Given the negligible cost of checks, I'd kind of rather the OS just
did them though.
--tim
Actually no type system can deal with it because the communication might
be closed because someone tripped over the ethernet cable.
I.e. it really is inherently dynamic.
As for those type systems you mention, the most relevant research
in the area is obviously the "Vault" system which is specifically designed
to make sure that operations are executed in the proper order (open, then
read, then close) in device drivers.
Stefan
They can also statically enforce the presence of the relevant dynamic checks.
Stefan
>>>>>> "Matthias" == Matthias Blume <matt...@shimizu-blume.com> writes:
>> Well, there are two things that "close" does to a socket: it signals
>> the other guy that communication is over, and it deallocates the data
>> structures associated with this communication (if I am the last one
>> holding on to it). What I was proposing was to not do the
>> deallocation. The runtime check for "is communication over?", of
>> course, cannot be eliminated because it is inherently dynamic.
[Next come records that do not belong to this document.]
/-- **Exponent lifting for central extensions (Hopf's formula argument).**  Let `G` be a group and `p ≠ 0`.
If every central extension `π : E ↠ G` with kernel of exponent dividing `p` satisfies
`ker π ∩ [E, E] = 1`, then so does every central extension with kernel of exponent dividing `p ^ a`.
(The universe of the test extensions is that of `E`; the free presentation `FreeGroup E` lives there.)
[cite: Rotman1995, Ch. 11, Hopf's formula M(Q) ≅ (R ∩ F')/[F,R]] -/
theorem eq_one_of_forall_exponent {G : Type v} [Group G] {p : ℕ} (hp : p ≠ 0)
    (H : ∀ (E : Type u) [Group E] (π : E →* G), Function.Surjective π →
      (∀ z : E, π z = 1 → ∀ g : E, g * z = z * g) → (∀ z : E, π z = 1 → z ^ p = 1) →
      ∀ z : E, π z = 1 → z ∈ commutator E → z = 1)
    {E : Type u} [Group E] (π : E →* G) (hsurj : Function.Surjective π)
    (hcen : ∀ z : E, π z = 1 → ∀ g : E, g * z = z * g) (a : ℕ)
    (hexp : ∀ z : E, π z = 1 → z ^ (p ^ a) = 1) {z : E} (hz : π z = 1)
    (hzc : z ∈ commutator E) : z = 1 := by
  -- Step 0: the free presentation `φ : F = FreeGroup E ↠ E`, `ρ = π ∘ φ : F ↠ G`, `R = ker ρ`, `C = [F, R]`.
  let φ : FreeGroup E →* E := FreeGroup.lift id
  have hφ : Function.Surjective φ := fun x ↦ ⟨FreeGroup.of x, FreeGroup.lift_apply_of⟩
  let ρ : FreeGroup E →* G := π.comp φ
  have hρ : Function.Surjective ρ := hsurj.comp hφ
  let R : Subgroup (FreeGroup E) := ρ.ker
  haveI hRn : R.Normal := MonoidHom.normal_ker ρ
  let C : Subgroup (FreeGroup E) := ⁅(⊤ : Subgroup (FreeGroup E)), R⁆
  haveI hCn : C.Normal := Subgroup.commutator_normal ⊤ R
  have hCR : C ≤ R := Subgroup.commutator_le_right ⊤ R
  have hCcomm : C ≤ commutator (FreeGroup E) := by
    rw [commutator_def]
    exact Subgroup.commutator_mono le_top le_top
  have hCφ : C ≤ φ.ker := by
    show ⁅(⊤ : Subgroup (FreeGroup E)), R⁆ ≤ φ.ker
    rw [Subgroup.commutator_le]
    intro f _ r hr
    have hr' : π (φ r) = 1 := hr
    rw [MonoidHom.mem_ker, map_commutatorElement, commutatorElement_def, hcen (φ r) hr' (φ f),
      mul_inv_cancel_right, mul_inv_cancel]
  -- Step 1: `F̃ = F / C`, in which `R̃ = R / C` is central.
  let mk : FreeGroup E →* FreeGroup E ⧸ C := QuotientGroup.mk' C
  let Rt : Subgroup (FreeGroup E ⧸ C) := R.map mk
  have hRt_central : ∀ x ∈ Rt, ∀ y : FreeGroup E ⧸ C, y * x = x * y := by
    intro x hx y
    obtain ⟨r, hr, rfl⟩ := Subgroup.mem_map.mp hx
    obtain ⟨f, rfl⟩ := QuotientGroup.mk'_surjective C y
    rw [← map_mul, ← map_mul]
    show ((f * r : FreeGroup E) : FreeGroup E ⧸ C) = ((r * f : FreeGroup E) : FreeGroup E ⧸ C)
    rw [QuotientGroup.eq]
    have h : (f * r)⁻¹ * (r * f) = ⁅r⁻¹, f⁻¹⁆ := by
      rw [commutatorElement_def]
      group
    rw [h]
    show ⁅r⁻¹, f⁻¹⁆ ∈ ⁅(⊤ : Subgroup (FreeGroup E)), R⁆
    rw [Subgroup.commutator_comm]
    exact Subgroup.commutator_mem_commutator (R.inv_mem hr) (Subgroup.mem_top _)
  -- Step 2: the subgroup `P = R̃^p` of `p`-th powers (a subgroup since `R̃` is central), normal in `F̃`.
  let P : Subgroup (FreeGroup E ⧸ C) :=
    { carrier := {y | ∃ x ∈ Rt, x ^ p = y}
      one_mem' := ⟨1, one_mem _, one_pow _⟩
      mul_mem' := by
        rintro _ _ ⟨x, hx, rfl⟩ ⟨y, hy, rfl⟩
        refine ⟨x * y, mul_mem hx hy, ?_⟩
        have hc : Commute x y := (hRt_central y hy x)
        exact hc.mul_pow p
      inv_mem' := by
        rintro _ ⟨x, hx, rfl⟩
        exact ⟨x⁻¹, inv_mem hx, by rw [inv_pow]⟩ }
  have hPmem : ∀ y, y ∈ P ↔ ∃ x ∈ Rt, x ^ p = y := fun y ↦ Iff.rfl
  haveI hPn : P.Normal := ⟨by
    intro y hy g
    obtain ⟨x, hx, rfl⟩ := (hPmem y).mp hy
    refine (hPmem _).mpr ⟨x, hx, ?_⟩
    rw [hRt_central _ (pow_mem hx p) g, mul_inv_cancel_right]⟩
  -- Step 3: `ρ̃ : F̃ → G` and `ρ₁ : F̃ / P → G`; the latter is a central extension with kernel of exponent `p`.
  have hCρ : C ≤ ρ.ker := hCR
  let ρt : FreeGroup E ⧸ C →* G := QuotientGroup.lift C ρ hCρ
  have hρt : ∀ f, ρt (mk f) = ρ f := fun f ↦ rfl
  have hker_ρt : ∀ y, ρt y = 1 → y ∈ Rt := by
    intro y hy
    obtain ⟨f, rfl⟩ := QuotientGroup.mk'_surjective C y
    exact Subgroup.mem_map.mpr ⟨f, by rw [hρt] at hy; exact hy, rfl⟩
  have hPρt : P ≤ ρt.ker := by
    intro y hy
    obtain ⟨x, hx, rfl⟩ := (hPmem y).mp hy
    obtain ⟨f, hf, rfl⟩ := Subgroup.mem_map.mp hx
    have hf' : ρ f = 1 := hf
    rw [MonoidHom.mem_ker, map_pow, hρt, hf', one_pow]
  let ρ₁ : (FreeGroup E ⧸ C) ⧸ P →* G := QuotientGroup.lift P ρt hPρt
  have h1surj : Function.Surjective ρ₁ := by
    intro g
    obtain ⟨f, rfl⟩ := hρ g
    exact ⟨QuotientGroup.mk' P (mk f), rfl⟩
  have h1cen : ∀ w, ρ₁ w = 1 → ∀ g, g * w = w * g := by
    intro w hw g
    obtain ⟨y, rfl⟩ := QuotientGroup.mk'_surjective P w
    obtain ⟨y', rfl⟩ := QuotientGroup.mk'_surjective P g
    rw [← map_mul, ← map_mul, hRt_central y (hker_ρt y hw) y']
  have h1exp : ∀ w, ρ₁ w = 1 → w ^ p = 1 := by
    intro w hw
    obtain ⟨y, rfl⟩ := QuotientGroup.mk'_surjective P w
    rw [← map_pow, QuotientGroup.mk'_apply, QuotientGroup.eq_one_iff]
    exact (hPmem _).mpr ⟨y, hker_ρt y hw, rfl⟩
  -- Step 4: `M̃ := (R ∩ [F,F]) / C` satisfies `M̃ ⊆ M̃^p` (hypothesis `H` on `F̃ / P` + torsion-freeness of
  -- `F^{ab}`), hence `M̃ ⊆ M̃^{p^n}` for all `n`.
  let Mt : Subgroup (FreeGroup E ⧸ C) := (R ⊓ commutator (FreeGroup E)).map mk
  have hD : ∀ y ∈ Mt, ∃ x ∈ Mt, x ^ p = y := by
    intro y hy
    obtain ⟨c, hc, rfl⟩ := Subgroup.mem_map.mp hy
    obtain ⟨hcR, hcc⟩ := Subgroup.mem_inf.mp hc
    have hw1 : ρ₁ (QuotientGroup.mk' P (mk c)) = 1 := hcR
    have hwc : QuotientGroup.mk' P (mk c) ∈ commutator ((FreeGroup E ⧸ C) ⧸ P) := by
      have h := Subgroup.mem_map_of_mem ((QuotientGroup.mk' P).comp mk) hcc
      rw [map_commutator_eq] at h
      exact Subgroup.commutator_mono le_top le_top h
    have hw := H _ ρ₁ h1surj h1cen h1exp _ hw1 hwc
    rw [QuotientGroup.mk'_apply, QuotientGroup.eq_one_iff] at hw
    obtain ⟨x, hx, hxc⟩ := (hPmem _).mp hw
    obtain ⟨f, hfR, rfl⟩ := Subgroup.mem_map.mp hx
    refine ⟨mk f, Subgroup.mem_map_of_mem mk (Subgroup.mem_inf.mpr ⟨hfR, ?_⟩), hxc⟩
    -- `f ∈ [F, F]`: `f^p ≡ c (mod C)`, `C ⊆ [F,F]`, `c ∈ [F,F]`, and `F^{ab}` is torsion-free.
    have h1 : (f ^ p)⁻¹ * c ∈ C := by
      rw [← QuotientGroup.eq]
      have h' : mk (f ^ p) = mk c := by rw [map_pow]; exact hxc
      exact h'
    have h2 : f ^ p ∈ commutator (FreeGroup E) := by
      have h3 := hCcomm h1
      have h4 : f ^ p = c * ((f ^ p)⁻¹ * c)⁻¹ := by group
      rw [h4]
      exact mul_mem hcc (inv_mem h3)
    have h5 : Abelianization.of f ^ p = (1 : Abelianization (FreeGroup E)) := by
      rw [← map_pow, ← MonoidHom.mem_ker, Abelianization.ker_of]
      exact h2
    have h6 : f ∈ (Abelianization.of : FreeGroup E →* Abelianization (FreeGroup E)).ker :=
      pow_eq_one_abelianization_freeGroup hp h5
    rwa [Abelianization.ker_of] at h6
  have hDa : ∀ n : ℕ, ∀ y ∈ Mt, ∃ x ∈ Mt, x ^ (p ^ n) = y := by
    intro n
    induction n with
    | zero =>
      intro y hy
      exact ⟨y, hy, by rw [pow_zero, pow_one]⟩
    | succ n ih =>
      intro y hy
      obtain ⟨x, hx, rfl⟩ := ih y hy
      obtain ⟨x', hx', rfl⟩ := hD x hx
      exact ⟨x', hx', by rw [← pow_mul, ← pow_succ']⟩
  -- Step 5: lift `z` to `c ∈ R ∩ [F, F]`, write `c ≡ x^{p^a}` with `x ∈ M̃ ⊆ R̃`, and map to `E`.
  have hzmap : z ∈ (commutator (FreeGroup E)).map φ := by
    rw [map_commutator_eq, MonoidHom.range_eq_top.mpr hφ, ← commutator_def]
    exact hzc
  obtain ⟨c, hcc, hcz⟩ := Subgroup.mem_map.mp hzmap
  have hcR : c ∈ R := by
    show π (φ c) = 1
    rw [hcz, hz]
  let φt : FreeGroup E ⧸ C →* E := QuotientGroup.lift C φ hCφ
  have hcMt : mk c ∈ Mt := Subgroup.mem_map_of_mem mk (Subgroup.mem_inf.mpr ⟨hcR, hcc⟩)
  obtain ⟨x, hx, hxc⟩ := hDa a (mk c) hcMt
  obtain ⟨f, hf, rfl⟩ := Subgroup.mem_map.mp hx
  have hfR : π (φ f) = 1 := (Subgroup.mem_inf.mp hf).1
  calc z = φ c := hcz.symm
    _ = φt (mk c) := rfl
    _ = φt (mk f ^ p ^ a) := by rw [hxc]
    _ = φ f ^ p ^ a := by rw [map_pow]; rfl
    _ = 1 := hexp _ hfR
>> (Actually, with unique or linear types, or with monads, there might be
>> a way around even this.)
>
> Actually no type system can deal with it because the communication might
> be closed because someone tripped over the ethernet cable. I.e. it
> really is inherently dynamic.
Yes, I know. I was being too brief to be correct. What I was thinking
of was not to completely eliminate the "end-of-communication?" test --
which for obvious reasons is not possible.
What I did think of was a type system that won't let me do this test again
after it said "yes" once. (Of course, this is not very interesting other
than for checking the sanity of my program's internal logic.)
Matthias
In both cases, the GC is written in a modified version of the
high-level language. If that's not self-hosting, then you better
explain more precisely what you mean by the term.
If you mean that the GC has to be written in the UNmodified language,
this is pretty obvioulsy unrealistic -- you need forms of memory
access that the pure HLL won't give you.
Tim> Or I guess you can do some kind of proof on the program before
Tim> running it (Java?).
Back in the good old days when it was still generally believed that
Java was a secure solution, I saw an article picking that idea
apart.
On top of a bunch of bugs in the various implementations they also
demonstrated (according to my recollection) that it was possible to
circumvent the security mechanisms of Java, not through valid Java
code, but it was possible by hacking directly at the JVM bytecodes.
The fix was to add signing of applets, such that also for Java you
need to trust the SW supplier.
I must admit not to have a firm reference on the paper. I'll do a
little digging if people start accusing me of lying :-)
------------------------+-----------------------------------------------------
Christian Lynbech |
> From your posts it seem like you want some primitives that get in the
> guts of the OS/Hardware layers of the machine. Am I correct?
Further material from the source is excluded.